Problem details.
Could you write out the opening lines of the data, word for word, stopping after the line that contains "its small coefficients"?
Segment Start: Extracted entries
import Summits.BirchSwinnertonDyer.BirchSwinnertonDyer.Theorems.ManinLocalTwoThreeManinConstantTwentySevenOfCDT
import Literature.NumberTheory.EllipticCurves.ComplexMultiplicationTwistIsogenyCertProofs
import Literature.NumberTheory.EllipticCurves.ComplexMultiplicationLFunctionIsogenyHoldsProofs
import Literature.NumberTheory.EllipticCurves.IsogenyVariableChangeProofs
import Literature.NumberTheory.EllipticCurves.IsogenyCompProofs
import Literature.NumberTheory.NumberFields.EisensteinFieldSelmerInert
import HarnessLib

/-!
# `X₀(27) = 27a1 : y² + y = x³ − 7` is modular with newform `η(3τ)²η(9τ)²`, FACT-FREE; its small coefficients
(route `ManinLocalTwoThree`, crux C3 `ManinPrimeToThreeAtNine` stmt-BirchSwinnertonDyer-22968; cell bsd-f2-manin, prover seat p3 gen 22;
`--supports stmt-BirchSwinnertonDyer-22968`)

p3's and an's `HeckeThetaTwentySeven` proves `IsNewformOf 27a3 (η(3τ)²η(9τ)²)` for `27a3 : y² + y = x³` (Hecke's theta series of `ℚ(ω)` mod `(3)`).  The
OPTIMAL curve of the class — `X₀(27)` itself — is `27a1 : y² + y = x³ − 7` (kernel conductor `27`, `LevelTwentySeven.conductorNorm_twentySevenA1`).  This
file transports modularity to it with NO printed fact:

* §1 **`27a3 ∼ 27a1` over `ℚ`** (`isIsogenous_twentySevenA3_twentySevenA1`): `27a3` has `j = 0`, CM by `ℤ[ω]`, so it is `ℚ`-isogenous to its quadratic
  twist by `d_K = −3` (tree THEOREM `isIsogenous_quadraticTwist_cmFieldDiscr_holds`, Burungale–Flach Cor. 2 / Milne); that twist is `y² = x³ − 27/4`,
  which is `27a1` after `y ↦ y − ½` (`smul_twentySevenA1_eq_quadraticTwist`).  Hence **`L(27a1, s) = L(27a3, s)`** coefficientwise
  (tree THEOREM `LFunction_eq_of_isIsogenous_holds`, Knapp 11.67): `lFunction_twentySevenA1_eq_twentySevenA3`.
* §2 **`isNewformOf_twentySevenA1_etaProduct : IsNewformOf 27a1 (η(3τ)²η(9τ)²)`** and the `ℤ`-model form
  `isNewformOf_baseChange_twentySevenA1_etaProduct` — VERBATIM the binders `(g : CuspForm (Gamma0 27) 2) (hg : IsNewformOf ((⟨0,0,1,0,-7⟩ : ℤ).baseChange ℚ) g)`
  of `Theorems/ResidualThetaTransportAtTwoSignedMuVanishingAtTwoPlusMultOne{Class157113h,CuspSpanAnchorClasses}.lean`, now instantiable with `g := η(3τ)²η(9τ)²`;
  a fact-free `X₀(27)`-datum ON `27a1` (`nonempty_modularParametrizationData_twentySevenA1`, unconditional version of p3's
  `NonVacuityTwentySeven.nonempty_modularParametrizationData_twentySevenA1 (hnf)`), and `BCDT.IsModular 27a1`.
* §3 **small coefficients**: `2`, `5`, `11`, `17`, `23` are inert in `ℤ[ω]` (no ideal of norm `p`), and the prime above `3` is not prime to `(3)`, so
  `a_p(27a3) = a_p(27a1) = a_p(η(3τ)²η(9τ)²) = 0` for `p ∈ {2, 3, 5, 11, 17, 23}` (`lFunction_twentySevenA3_eq_zero_of_inert`, `…_three`); in the `ℤ`-model currency
  these are the parity binders `hA11`, `hA23`, `hA3` (`Even (a_{11})`, `Even (a_{23})`, `Even (a₃)`) of the same two `ResidualThetaTransportAtTwo…` records —
  DISCHARGED (`even_lFunction_baseChange_twentySevenA1_eleven/twentyThree/three`).

HONEST FRAMING: everything here is unconditional (standard axioms).  Nothing here computes a Manin constant, proves C3, Manin's conjecture or BSD; the
items stay OPEN as filed.  No definition, no named fact, no sorry.
[cite: BurungaleFlach2024, Cor. 2] [cite: Knapp1993, Thm. 11.67] [cite: IrelandRosen1990, Prop. 9.1.4, Ch. 18 §7] [cite: CremonaAlgorithms1997, Table 1 (27a1, 27a3)]
[cite: Koehler2011, §1]
-/

set_option autoImplicit false
-- lint-debt: the directory name repeats the summit name (sibling precedent `ManinLocalTwoThreeManinConstantTwentySevenOfCDT.lean`)
set_option linter.dupNamespace false

noncomputable section

open scoped MatrixGroups ModularForm
open NumberField IsDedekindDomain Finset CongruenceSubgroup WeierstrassCurve
open Literature.NumberTheory.NumberFields Literature.NumberTheory.NumberFields.K3
open Literature.NumberTheory.LFunctions Literature.NumberTheory.LFunctions.NumberField
open Literature.NumberTheory.LFunctions.EisensteinGrossen
open Literature.NumberTheory.EllipticCurves Literature.NumberTheory.EllipticCurves.ModularForms
open Literature.NumberTheory.Automorphic
open Summit.BirchSwinnertonDyer.Rank1Residual.Additive

namespace Summit.BirchSwinnertonDyer.BirchSwinnertonDyer.Theorems.ManinLocalTwoThree.TwentySevenA1

/-! ## §1 `27a3 ∼ 27a1`: the CM twist by `−3` -/

/-- The quadratic twist of `27a3 = [0,0,1,0,0]` by `−3` is `y² = x³ − 27/4` (`b₂ = b₄ = 0`, `b₆ = 1`). [folklore] -/
theorem quadraticTwist_twentySevenA3_neg_three :
    (⟨0, 0, 1, 0, 0⟩ : WeierstrassCurve ℚ).quadraticTwist (-3) = ⟨0, 0, 0, 0, -27 / 4⟩ := by
  ext <;> norm_num [quadraticTwist, WeierstrassCurve.b₂, WeierstrassCurve.b₄, WeierstrassCurve.b₆]

/-- `y ↦ y − ½` takes `27a1 = [0,0,1,0,−7]` to `y² = x³ − 27/4`. [folklore] -/
theorem smul_twentySevenA1_eq :
    (⟨1, 0, 0, -1 / 2⟩ : WeierstrassCurve.VariableChange ℚ) • (⟨0, 0, 1, 0, -7⟩ : WeierstrassCurve ℚ) = ⟨0, 0, 0, 0, -27 / 4⟩ := by
  ext <;> norm_num [WeierstrassCurve.variableChange_a₁, WeierstrassCurve.variableChange_a₂, WeierstrassCurve.variableChange_a₃,
    WeierstrassCurve.variableChange_a₄, WeierstrassCurve.variableChange_a₆]

/-- **`27a3 ∼ 27a1` over `ℚ`** (CM by `ℤ[ω]`: `27a3` is isogenous to its twist by `−3` — tree theorem `isIsogenous_quadraticTwist_cmFieldDiscr_holds` —
and that twist is `ℚ`-isomorphic to `27a1`).  UNCONDITIONAL. [cite: BurungaleFlach2024, Cor. 2] [cite: CremonaAlgorithms1997, Table 1 (27a)] -/
theorem isIsogenous_twentySevenA3_twentySevenA1 :
    IsIsogenous (⟨0, 0, 1, 0, 0⟩ : WeierstrassCurve ℚ) (⟨0, 0, 1, 0, -7⟩ : WeierstrassCurve ℚ) := by
  haveI h3 : (⟨0, 0, 1, 0, 0⟩ : WeierstrassCurve ℚ).IsElliptic :=
    ⟨by norm_num [WeierstrassCurve.Δ, WeierstrassCurve.b₂, WeierstrassCurve.b₄, WeierstrassCurve.b₆, WeierstrassCurve.b₈]⟩
  haveI := LevelTwentySeven.isElliptic_twentySevenA1
  have hj : (⟨0, 0, 1, 0, 0⟩ : WeierstrassCurve ℚ).j = 0 := by
    rw [j_eq_c₄_pow_div]
    norm_num [WeierstrassCurve.c₄, WeierstrassCurve.b₂, WeierstrassCurve.b₄]
  have hmem : (⟨0, 0, 1, 0, 0⟩ : WeierstrassCurve ℚ).j ∈ maximalCMJInvariants := by
    rw [hj]; simp [maximalCMJInvariants]
  have htw := isIsogenous_quadraticTwist_cmFieldDiscr_holds (⟨0, 0, 1, 0, 0⟩ : WeierstrassCurve ℚ) hmem
  rw [hj, show ((cmFieldDiscr 0 : ℤ) : ℚ) = -3 by norm_num [cmFieldDiscr], quadraticTwist_twentySevenA3_neg_three] at htw
  exact htw.trans' (isIsogenous_of_smul_eq' smul_twentySevenA1_eq)

/-- **`L(27a1, s) = L(27a3, s)`** (the formal `L`-function is an isogeny invariant: tree theorem `LFunction_eq_of_isIsogenous_holds`, Knapp 11.67).
UNCONDITIONAL. [cite: Knapp1993, Thm. 11.67] -/
theorem lFunction_twentySevenA1_eq_twentySevenA3 :
    (⟨0, 0, 1, 0, -7⟩ : WeierstrassCurve ℚ).LFunction = (⟨0, 0, 1, 0, 0⟩ : WeierstrassCurve ℚ).LFunction := by
  haveI : (⟨0, 0, 1, 0, 0⟩ : WeierstrassCurve ℚ).IsElliptic :=
    ⟨by norm_num [WeierstrassCurve.Δ, WeierstrassCurve.b₂, WeierstrassCurve.b₄, WeierstrassCurve.b₆, WeierstrassCurve.b₈]⟩
  haveI := LevelTwentySeven.isElliptic_twentySevenA1
  exact (LFunction_eq_of_isIsogenous_holds _ _ isIsogenous_twentySevenA3_twentySevenA1).symm

/-! ## §2 `X₀(27) = 27a1` is modular with newform `η(3τ)²η(9τ)²` -/

/-- **`aₙ(η(3τ)²η(9τ)²) = aₙ(27a1)` for all `n`**, FACT-FREE. [cite: Koehler2011, §1] [cite: CremonaAlgorithms1997, Table 3 (N = 27)] -/
theorem cuspCoeff_etaProductTwentySeven_eq_lFunction_twentySevenA1 (n : ℕ) :
    cuspCoeff cuspFormEtaProductTwentySeven n = (((⟨0, 0, 1, 0, -7⟩ : WeierstrassCurve ℚ).LFunction n : ℤ) : ℂ) := by
  rw [lFunction_twentySevenA1_eq_twentySevenA3]
  exact HeckeThetaTwentySeven.cuspCoeff_etaProductTwentySeven_eq_lFunction_twentySevenA3 n

/-- **`X₀(27) ≅ 27a1 : y² + y = x³ − 7` is modular, with newform `η(3τ)²η(9τ)²`** (`IsNewformOf`), UNCONDITIONALLY.
[cite: Koehler2011, §1] [cite: CremonaAlgorithms1997, Table 1 (27a1)] -/
theorem isNewformOf_twentySevenA1_etaProduct : IsNewformOf (⟨0, 0, 1, 0, -7⟩ : WeierstrassCurve ℚ) cuspFormEtaProductTwentySeven :=
  NonVacuityTwentySeven.isNewformOf_etaProductTwentySeven_of_cuspCoeff_eq cuspCoeff_etaProductTwentySeven_eq_lFunction_twentySevenA1

/-- The same for the `ℤ`-model `[0,0,1,0,−7]` base-changed to `ℚ` — VERBATIM the binders `(g) (hg : IsNewformOf ((⟨0,0,1,0,-7⟩ : WeierstrassCurve ℤ).baseChange ℚ) g)`
of the `ResidualThetaTransportAtTwoSignedMuVanishingAtTwoPlusMultOne…` records, instantiable with `g := cuspFormEtaProductTwentySeven`. [cite: CremonaAlgorithms1997, Table 1 (27a1)] -/
theorem isNewformOf_baseChange_twentySevenA1_etaProduct :
    IsNewformOf (((⟨0, 0, 1, 0, -7⟩ : WeierstrassCurve ℤ).baseChange ℚ)) cuspFormEtaProductTwentySeven := by
  rw [IntModelTam.baseChange_rat_mk_int, ← LevelTwentySeven.mk_twentySevenA1_eq_cast]
  exact isNewformOf_twentySevenA1_etaProduct

/-- **An `X₀(27)`-datum ON `27a1` exists, UNCONDITIONALLY** (Literature's fact-free datum package; the modularity-conditional version was p3's
`NonVacuityTwentySeven.nonempty_modularParametrizationData_twentySevenA1 (hnf)`). [cite: EdixhovenManin1991, Prop. 2] -/
theorem nonempty_modularParametrizationData_twentySevenA1 :
    Nonempty (ModularParametrizationData (⟨0, 0, 1, 0, -7⟩ : WeierstrassCurve ℚ) 27) := by
  haveI := LevelTwentySeven.isElliptic_twentySevenA1
  haveI : NeZero (27 : ℕ) := ⟨by decide⟩
  exact nonempty_modularParametrizationData_of_isNewformOf isNewformOf_twentySevenA1_etaProduct

/-- **`27a1` is modular in the sense of BCDT (2)** (newform at the conductor level `27`), UNCONDITIONALLY. [cite: CremonaAlgorithms1997, Table 1 (27a1)] -/
theorem isModular_twentySevenA1 [NeZero ((⟨0, 0, 1, 0, -7⟩ : WeierstrassCurve ℚ).conductorNorm ℤ)] :
    BCDT.IsModular (⟨0, 0, 1, 0, -7⟩ : WeierstrassCurve ℚ) :=
  BCDT.isModular_of_isNewformOf_of_eq _ isNewformOf_twentySevenA1_etaProduct LevelTwentySeven.conductorNorm_twentySevenA1.symm

/-! ## §3 Small coefficients: inert primes and the prime above `3` -/

/-- **No ideal of `ℤ[ω]` has norm `p` for an inert rational prime `p`** (`p = 2` or `p ≡ 2 (mod 3)`: `(p)` is a prime of norm `p²`).
[cite: IrelandRosen1990, Prop. 9.1.4] -/
theorem absNorm_ne_of_inert {p : ℕ} (hp : p.Prime) (h : p = 2 ∨ p % 3 = 2) (I : Ideal (𝓞 K3)) : Ideal.absNorm I ≠ p := by
  intro hI
  have hprime : I.IsPrime := Ideal.isPrime_of_irreducible_absNorm (by rw [hI]; exact hp)
  have hpmem : ((p : ℕ) : 𝓞 K3) ∈ I := by
    have hm := Ideal.absNorm_mem I
    rw [hI] at hm
    exact_mod_cast hm
  have hle : Ideal.span {((p : ℕ) : 𝓞 K3)} ≤ I := (Ideal.span_singleton_le_iff_mem _).mpr hpmem
  have hp0 : ((p : ℕ) : 𝓞 K3) ≠ 0 := by exact_mod_cast hp.ne_zero
  have hP : (Ideal.span {((p : ℕ) : 𝓞 K3)}).IsPrime := (Ideal.span_singleton_prime hp0).mpr (K3.prime_natCast_of_two_or_inert hp h)
  have hM : (Ideal.span {((p : ℕ) : 𝓞 K3)}).IsMaximal := hP.isMaximal (by rw [Ne, Ideal.span_singleton_eq_bot]; exact hp0)
  have heq : Ideal.span {((p : ℕ) : 𝓞 K3)} = I := hM.eq_of_le hprime.ne_top hle
  have hsq : Ideal.absNorm I = p ^ 2 := by
    have hs := absNorm_span_natCast p
    have e : (((p : ℕ) : ℤ) : 𝓞 K3) = ((p : ℕ) : 𝓞 K3) := by push_cast; rfl
    rw [e, heq] at hs
    exact hs
  rw [hI] at hsq
  have h2 := hp.two_le
  nlinarith

/-- The Hecke sum of `HeckeThetaTwentySeven` vanishes at an inert prime: `a_p(27a3) = 0` for `p = 2` or `p ≡ 2 (mod 3)` prime (supersingular primes).
UNCONDITIONAL. [cite: IrelandRosen1990, Ch. 18 §7] -/
theorem lFunction_twentySevenA3_eq_zero_of_inert {p : ℕ} (hp : p.Prime) (h : p = 2 ∨ p % 3 = 2) :
    (⟨0, 0, 1, 0, 0⟩ : WeierstrassCurve ℚ).LFunction p = 0 := by
  have hs := HeckeThetaTwentySeven.lFunction_twentySevenA3_eq_heckeSum p
  have hempty : idealsOfNorm K3 p = ∅ :=
    Finset.eq_empty_of_forall_notMem fun I hI ↦ absNorm_ne_of_inert hp h I (mem_idealsOfNorm.mp hI)
  rw [hempty, Finset.sum_empty] at hs
  exact_mod_cast hs

/-- An ideal of norm `3` in `ℤ[ω]` is NOT prime to `(3)` (it contains `3`). [folklore] -/
theorem not_isCoprime_three_of_absNorm_eq_three {I : Ideal (𝓞 K3)} (hI : Ideal.absNorm I = 3) : ¬ IsCoprime I three := by
  intro hc
  have h3mem : ((3 : ℕ) : 𝓞 K3) ∈ I := by
    have hm := Ideal.absNorm_mem I
    rw [hI] at hm
    exact_mod_cast hm
  have hle : three ≤ I := by
    change Ideal.span {(3 : 𝓞 K3)} ≤ I
    exact (Ideal.span_singleton_le_iff_mem _).mpr (by exact_mod_cast h3mem)
  have htop : I = ⊤ := by
    have h := Ideal.isCoprime_iff_sup_eq.mp hc
    rwa [sup_eq_left.mpr hle] at h
  rw [htop, Ideal.absNorm_top] at hI
  exact absurd hI (by norm_num)

/-- **`a₃(27a3) = 0`** (additive at `3`: the only ideal of norm `3` is the ramified prime, where `ν₁ = 0`). UNCONDITIONAL. [cite: IrelandRosen1990, Ch. 18 §7] -/
theorem lFunction_twentySevenA3_three : (⟨0, 0, 1, 0, 0⟩ : WeierstrassCurve ℚ).LFunction 3 = 0 := by
  have hs := HeckeThetaTwentySeven.lFunction_twentySevenA3_eq_heckeSum 3
  have hzero : ∑ I ∈ idealsOfNorm K3 3, grossenNu (1 : 𝓞 K3) 1 0 I * embC (primGen I : K3) = 0 := by
    refine Finset.sum_eq_zero fun I hI ↦ ?_
    have hI3 := mem_idealsOfNorm.mp hI
    rw [HeckeThetaTwentySeven.grossenNu_one_apply, if_neg, zero_mul]
    rw [HeckeThetaTwentySeven.adm_one_iff]
    exact fun h ↦ not_isCoprime_three_of_absNorm_eq_three hI3 h.2
  rw [hzero] at hs
  exact_mod_cast hs

/-- `a_p(27a1) = 0` at the inert primes (`p = 2` or `p ≡ 2 (mod 3)`), UNCONDITIONALLY. [cite: IrelandRosen1990, Ch. 18 §7] -/
theorem lFunction_twentySevenA1_eq_zero_of_inert {p : ℕ} (hp : p.Prime) (h : p = 2 ∨ p % 3 = 2) :
    (⟨0, 0, 1, 0, -7⟩ : WeierstrassCurve ℚ).LFunction p = 0 := by
  rw [lFunction_twentySevenA1_eq_twentySevenA3]; exact lFunction_twentySevenA3_eq_zero_of_inert hp h

/-- `a₃(27a1) = 0`, UNCONDITIONALLY. [cite: CremonaAlgorithms1997, Table 1 (27a1)] -/
theorem lFunction_twentySevenA1_three : (⟨0, 0, 1, 0, -7⟩ : WeierstrassCurve ℚ).LFunction 3 = 0 := by
  rw [lFunction_twentySevenA1_eq_twentySevenA3]; exact lFunction_twentySevenA3_three

/-- `a_p(η(3τ)²η(9τ)²) = 0` at the inert primes. [cite: Koehler2011, §1] -/
theorem cuspCoeff_etaProductTwentySeven_eq_zero_of_inert {p : ℕ} (hp : p.Prime) (h : p = 2 ∨ p % 3 = 2) :
    cuspCoeff cuspFormEtaProductTwentySeven p = 0 := by
  rw [HeckeThetaTwentySeven.cuspCoeff_etaProductTwentySeven_eq_lFunction_twentySevenA3, lFunction_twentySevenA3_eq_zero_of_inert hp h, Int.cast_zero]

/-- **`hA11` discharged**: `a_{11}` of the `ℤ`-model `[0,0,1,0,−7]` base-changed to `ℚ` is even (it is `0`: `11 ≡ 2 (mod 3)`).
[cite: CremonaAlgorithms1997, Table 1 (27a1)] -/
theorem even_lFunction_baseChange_twentySevenA1_eleven : Even (((⟨0, 0, 1, 0, -7⟩ : WeierstrassCurve ℤ).baseChange ℚ).LFunction 11) := by
  rw [IntModelTam.baseChange_rat_mk_int, ← LevelTwentySeven.mk_twentySevenA1_eq_cast,
    lFunction_twentySevenA1_eq_zero_of_inert (by norm_num) (Or.inr (by norm_num))]
  exact ⟨0, rfl⟩

/-- **`hA23` discharged**: `a_{23}` of the `ℤ`-model `[0,0,1,0,−7]` base-changed to `ℚ` is even (`23 ≡ 2 (mod 3)`). [cite: CremonaAlgorithms1997, Table 1 (27a1)] -/
theorem even_lFunction_baseChange_twentySevenA1_twentyThree : Even (((⟨0, 0, 1, 0, -7⟩ : WeierstrassCurve ℤ).baseChange ℚ).LFunction 23) := by
  rw [IntModelTam.baseChange_rat_mk_int, ← LevelTwentySeven.mk_twentySevenA1_eq_cast,
    lFunction_twentySevenA1_eq_zero_of_inert (by norm_num) (Or.inr (by norm_num))]
  exact ⟨0, rfl⟩

/-- **`hA3` discharged**: `a₃` of the `ℤ`-model `[0,0,1,0,−7]` base-changed to `ℚ` is even (it is `0`). [cite: CremonaAlgorithms1997, Table 1 (27a1)] -/
theorem even_lFunction_baseChange_twentySevenA1_three : Even (((⟨0, 0, 1, 0, -7⟩ : WeierstrassCurve ℤ).baseChange ℚ).LFunction 3) := by
  rw [IntModelTam.baseChange_rat_mk_int, ← LevelTwentySeven.mk_twentySevenA1_eq_cast, lFunction_twentySevenA1_three]
  exact ⟨0, rfl⟩

end Summit.BirchSwinnertonDyer.BirchSwinnertonDyer.Theorems.ManinLocalTwoThree.TwentySevenA1

end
Segment End: Extracted entries
Exercise response.
import Summits.BirchSwinnertonDyer.BirchSwinnertonDyer.Theorems.ManinLocalTwoThreeManinConstantTwentySevenOfCDT
import Literature.NumberTheory.EllipticCurves.ComplexMultiplicationTwistIsogenyCertProofs
import Literature.NumberTheory.EllipticCurves.ComplexMultiplicationLFunctionIsogenyHoldsProofs
import Literature.NumberTheory.EllipticCurves.IsogenyVariableChangeProofs
import Literature.NumberTheory.EllipticCurves.IsogenyCompProofs
import Literature.NumberTheory.NumberFields.EisensteinFieldSelmerInert
import HarnessLib

/-!
# `X₀(27) = 27a1 : y² + y = x³ − 7` is modular with newform `η(3τ)²η(9τ)²`, FACT-FREE; its small coefficients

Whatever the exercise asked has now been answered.